##### Data #####
include hΦ hdict hkum hTL in
/-- **The subgroup `Y★ ≤ KS_L(T)` and the count `#(KS_L(T)/Y★) ≤ #(E(K_{∞,η})[p^∞]/Div)^{p^c}`** (module docstring, §4).
[cite: GreenbergLNM1716, §2 Prop. 2.1 (p. 72), §3 proof of Lemma 3.1 (p. 86), §5 p. 114] [cite: SerreGaloisCohomology1997, I.§2.5] -/
theorem exists_starSubgroup {v : HeightOneSpectrum (𝓞 K)} (hpv : ((p : ℕ) : 𝓞 K) ∉ v.asIdeal) (hvT : v ∉ TK) (γ : absoluteGaloisGroup K)
    (c : ℕ) {D : AddSubgroup (FixedPoints.addSubgroup (kerD κ v) (W.geomPrimaryTorsion p))}
    (hDmem : ∀ b, b ∈ D ↔ ∀ j : ℕ, ∃ b', p ^ j • b' = b) (hDdiv : ∀ d ∈ D, ∃ d' ∈ D, p • d' = d)
    [Finite (FixedPoints.addSubgroup (kerD κ v) (W.geomPrimaryTorsion p) ⧸ D)] :
    ∃ Ystar : AddSubgroup ((kummerStrict (W.baseChange L) (p ^ k) (TL.image Sum.inr ∪ Finset.univ.image Sum.inl)).selmerGroup),
      (∀ y, y ∈ Ystar ↔ ∀ i : ℕ, i < p ^ c →
        conjH1 κ.kerSubgroup (W.geomTorsion ((p ^ k : ℕ) : ℤ)) (γ ^ i)
            (resOfLe (W.geomTorsion ((p ^ k : ℕ) : ℤ)) (κ.kerSubgroup_le_layerSubgroup n) (ΦM y)) ∈
          awayKer κ.kerSubgroup (W.geomTorsion ((p ^ k : ℕ) : ℤ)) v) ∧
      Nat.card ((kummerStrict (W.baseChange L) (p ^ k) (TL.image Sum.inr ∪ Finset.univ.image Sum.inl)).selmerGroup ⧸ Ystar) ≤
        Nat.card (FixedPoints.addSubgroup (kerD κ v) (W.geomPrimaryTorsion p) ⧸ D) ^ (p ^ c) := by
  classical
  set M := W.geomTorsion ((p ^ k : ℕ) : ℤ) with hM
  set KS := (kummerStrict (W.baseChange L) (p ^ k) (TL.image Sum.inr ∪ Finset.univ.image Sum.inl)).selmerGroup with hKS
  -- the level-`p^k` Kummer kernel over `K_{∞,η}` and its size
  set incl : subgroupH1 (kerD κ v) M →+ subgroupH1 (kerD κ v) (W.geomPrimaryTorsion p) :=
    resH1Hom (ContinuousMonoidHom.id (kerD κ v))
      (AddSubgroup.inclusion (Literature.Barriers.BirchSwinnertonDyer.geomTorsion_pow_le_geomPrimaryTorsion W p k)) (fun _ _ ↦ rfl)
    with hincl
  have hcardK : Nat.card incl.ker ≤ Nat.card (FixedPoints.addSubgroup (kerD κ v) (W.geomPrimaryTorsion p) ⧸ D) :=
    natCard_ker_torsionToPrimary_kerD_le κ W v hDmem hDdiv k
  haveI hKfin : Finite incl.ker := by
    apply Nat.finite_of_card_ne_zero
    rw [hincl, natCard_ker_kummerPow_eq_natCard_quotient W p (kerD κ v) k]
    have h := (natCard_quotient_nsmul_range_le (Fact.out : p.Prime)
      (exists_pow_smul_fixedPoints_kerD_eq_zero κ W v) (finite_setOf_fixedPoints_kerD_smul_eq_zero κ W v) hDmem hDdiv k).1
    have e : (DistribSMul.toAddMonoidHom (FixedPoints.addSubgroup (kerD κ v) (W.geomPrimaryTorsion p)) (p ^ k)).range =
        (nsmulAddMonoidHom (α := FixedPoints.addSubgroup (kerD κ v) (W.geomPrimaryTorsion p)) (p ^ k)).range :=
      congrArg AddMonoidHom.range (AddMonoidHom.ext fun _ ↦ rfl)
    rw [e]
    haveI := h
    exact Nat.card_pos.ne'
  -- the map `ρ : KS → (Fin p^c → H¹(ker κ|_{D_v}, E[p^k]))`
  let ΘM : galoisCohomology ((W.baseChange L).torsionGaloisModule ((p ^ k : ℕ) : ℤ)) 1 →+ subgroupH1 κ.kerSubgroup M :=
    (resOfLe M (κ.kerSubgroup_le_layerSubgroup n)).comp ΦM
  let ρi : Fin (p ^ c) → (galoisCohomology ((W.baseChange L).torsionGaloisModule ((p ^ k : ℕ) : ℤ)) 1 →+ subgroupH1 (kerD κ v) M) :=
    fun i ↦ (resKerD κ M v).comp ((conjH1 κ.kerSubgroup M (γ ^ (i : ℕ))).comp ΘM)
  let ρ : KS →+ (Fin (p ^ c) → subgroupH1 (kerD κ v) M) := (AddMonoidHom.pi ρi).comp KS.subtype
  have hρ : ∀ (y : KS) (i : Fin (p ^ c)), ρ y i = resKerD κ M v (conjH1 κ.kerSubgroup M (γ ^ (i : ℕ)) (resOfLe M (κ.kerSubgroup_le_layerSubgroup n)
      (ΦM (y : galoisCohomology ((W.baseChange L).torsionGaloisModule ((p ^ k : ℕ) : ℤ)) 1)))) := fun _ _ ↦ rfl
  -- the values of `ρ` die in `H¹(ker κ|_{D_v}, E[p^∞])`
  have hval : ∀ (y : KS) (i : Fin (p ^ c)), ρ y i ∈ incl.ker := by
    intro y i
    rw [AddMonoidHom.mem_ker, hρ, hincl]
    obtain ⟨h1, -⟩ := conditions_of_mem_kummerStrict W p k TK L (κ.layerSubgroup n) ΦM Φ hdict hkum TL hTL y.2
    -- `incl (resKerD (conj (res ΦM y))) = resKerD (conj (h_n (Φ y)))`
    have e1 : resH1Hom (ContinuousMonoidHom.id (kerD κ v))
          (AddSubgroup.inclusion (Literature.Barriers.BirchSwinnertonDyer.geomTorsion_pow_le_geomPrimaryTorsion W p k)) (fun _ _ ↦ rfl)
          (resKerD κ M v (conjH1 κ.kerSubgroup M (γ ^ (i : ℕ)) (resOfLe M (κ.kerSubgroup_le_layerSubgroup n)
            (ΦM (y : galoisCohomology ((W.baseChange L).torsionGaloisModule ((p ^ k : ℕ) : ℤ)) 1))))) =
        resKerD κ (W.geomPrimaryTorsion p) v (W.conjH1 p κ.kerSubgroup (γ ^ (i : ℕ)) (W.layerToInfty κ n (Φ y))) := by
      rw [hΦ, WeierstrassCurve.layerToInfty, WeierstrassCurve.resOfLe, WeierstrassCurve.conjH1,
        resOfLe_resH1Hom_id (AddSubgroup.inclusion (Literature.Barriers.BirchSwinnertonDyer.geomTorsion_pow_le_geomPrimaryTorsion W p k))
          (fun _ _ ↦ rfl),
        conjH1_resH1Hom_id (AddSubgroup.inclusion (Literature.Barriers.BirchSwinnertonDyer.geomTorsion_pow_le_geomPrimaryTorsion W p k))
          (fun _ _ ↦ rfl)]
      rw [resKerD, resKerD, resH1Hom_resH1Hom, resH1Hom_resH1Hom]
      exact DFunLike.congr_fun (resH1Hom_congr (by ext; rfl) (by ext; rfl) _ _) _
    rw [e1, ← mem_awayKer_iff_resKerD_eq_zero]
    -- Kummer at the places over `v` ⟹ classical at `v` over `Γ_n` ⟹ over `ker κ` ⟹ locally trivial (`v ∤ p`)
    have hcl := h1 v hvT (γ ^ (i : ℕ))
    have e2 := congrArg (fun f ↦ f (Φ y)) (resOfLe_comp_conjH1_holds (M := W.geomPrimaryTorsion p) (κ.kerSubgroup_le_layerSubgroup n)
      (γ ^ (i : ℕ)))
    simp only [AddMonoidHom.coe_comp, Function.comp_apply] at e2
    change W.conjH1 p κ.kerSubgroup (γ ^ (i : ℕ)) (W.resOfLe p (κ.kerSubgroup_le_layerSubgroup n) (Φ y)) ∈ _
    rw [← e2]
    exact localKerOver_le_awayKer p κ v W hpv (W.resOfLe_mem_localKerOver p _ (κ.kerSubgroup_le_layerSubgroup n) hcl)
  refine ⟨ρ.ker, fun y ↦ ?_, ?_⟩
  · -- membership in `ker ρ`
    rw [AddMonoidHom.mem_ker]
    constructor
    · intro h i hi
      rw [mem_awayKer_iff_resKerD_eq_zero, ← hρ y ⟨i, hi⟩, h]
      rfl
    · intro h
      funext i
      rw [hρ]
      exact (mem_awayKer_iff_resKerD_eq_zero κ v _).mp (h i i.2)
  · -- the count through `KS/ker ρ ≃ range ρ ↪ (Fin p^c → ker incl)`
    let j : ρ.range → (Fin (p ^ c) → incl.ker) := fun x i ↦ ⟨(x : Fin (p ^ c) → subgroupH1 (kerD κ v) M) i, by
      obtain ⟨y, hy⟩ := x.2
      rw [← hy]
      exact hval y i⟩
    have hj : Function.Injective j := by
      intro a b h
      apply Subtype.ext
      funext i
      exact congrArg (fun f : Fin (p ^ c) → incl.ker ↦ ((f i : incl.ker) : subgroupH1 (kerD κ v) M)) h
    haveI : Finite (Fin (p ^ c) → incl.ker) := inferInstance
    calc Nat.card (KS ⧸ ρ.ker) = Nat.card ρ.range := Nat.card_congr (QuotientAddGroup.quotientKerEquivRange ρ).toEquiv
      _ ≤ Nat.card (Fin (p ^ c) → incl.ker) := Nat.card_le_card_of_injective j hj
      _ = Nat.card incl.ker ^ (p ^ c) := by rw [Nat.card_fun, Nat.card_eq_fintype_card (α := Fin (p ^ c)), Fintype.card_fin]
      _ ≤ Nat.card (FixedPoints.addSubgroup (kerD κ v) (W.geomPrimaryTorsion p) ⧸ D) ^ (p ^ c) := Nat.pow_le_pow_left hcardK _

end Star

end Summit.BirchSwinnertonDyer.BirchSwinnertonDyer.Theorems.UniversalToricDescentRelaxedDualChainLemmas

end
#####
- **Problem details**
Using the records above, copy word for word the line with "exact Nat.card_pos.ne'", the line with "fun i ↦ (resKerD", and every line between them.

- **Written answer**
    exact Nat.card_pos.ne'
  -- the map `ρ : KS → (Fin p^c → H¹(ker κ|_{D_v}, E[p^k]))`
  let ΘM : galoisCohomology ((W.baseChange L).torsionGaloisModule ((p ^ k : ℕ) : ℤ)) 1 →+ subgroupH1 κ.kerSubgroup M :=
    (resOfLe M (κ.kerSubgroup_le_layerSubgroup n)).comp ΦM
  let ρi : Fin (p ^ c) → (galoisCohomology ((W.baseChange L).torsionGaloisModule ((p ^ k : ℕ) : ℤ)) 1 →+ subgroupH1 (kerD κ v) M) :=
    fun i ↦ (resKerD κ M v).comp ((conjH1 κ.kerSubgroup M (γ ^ (i : ℕ))).comp ΘM)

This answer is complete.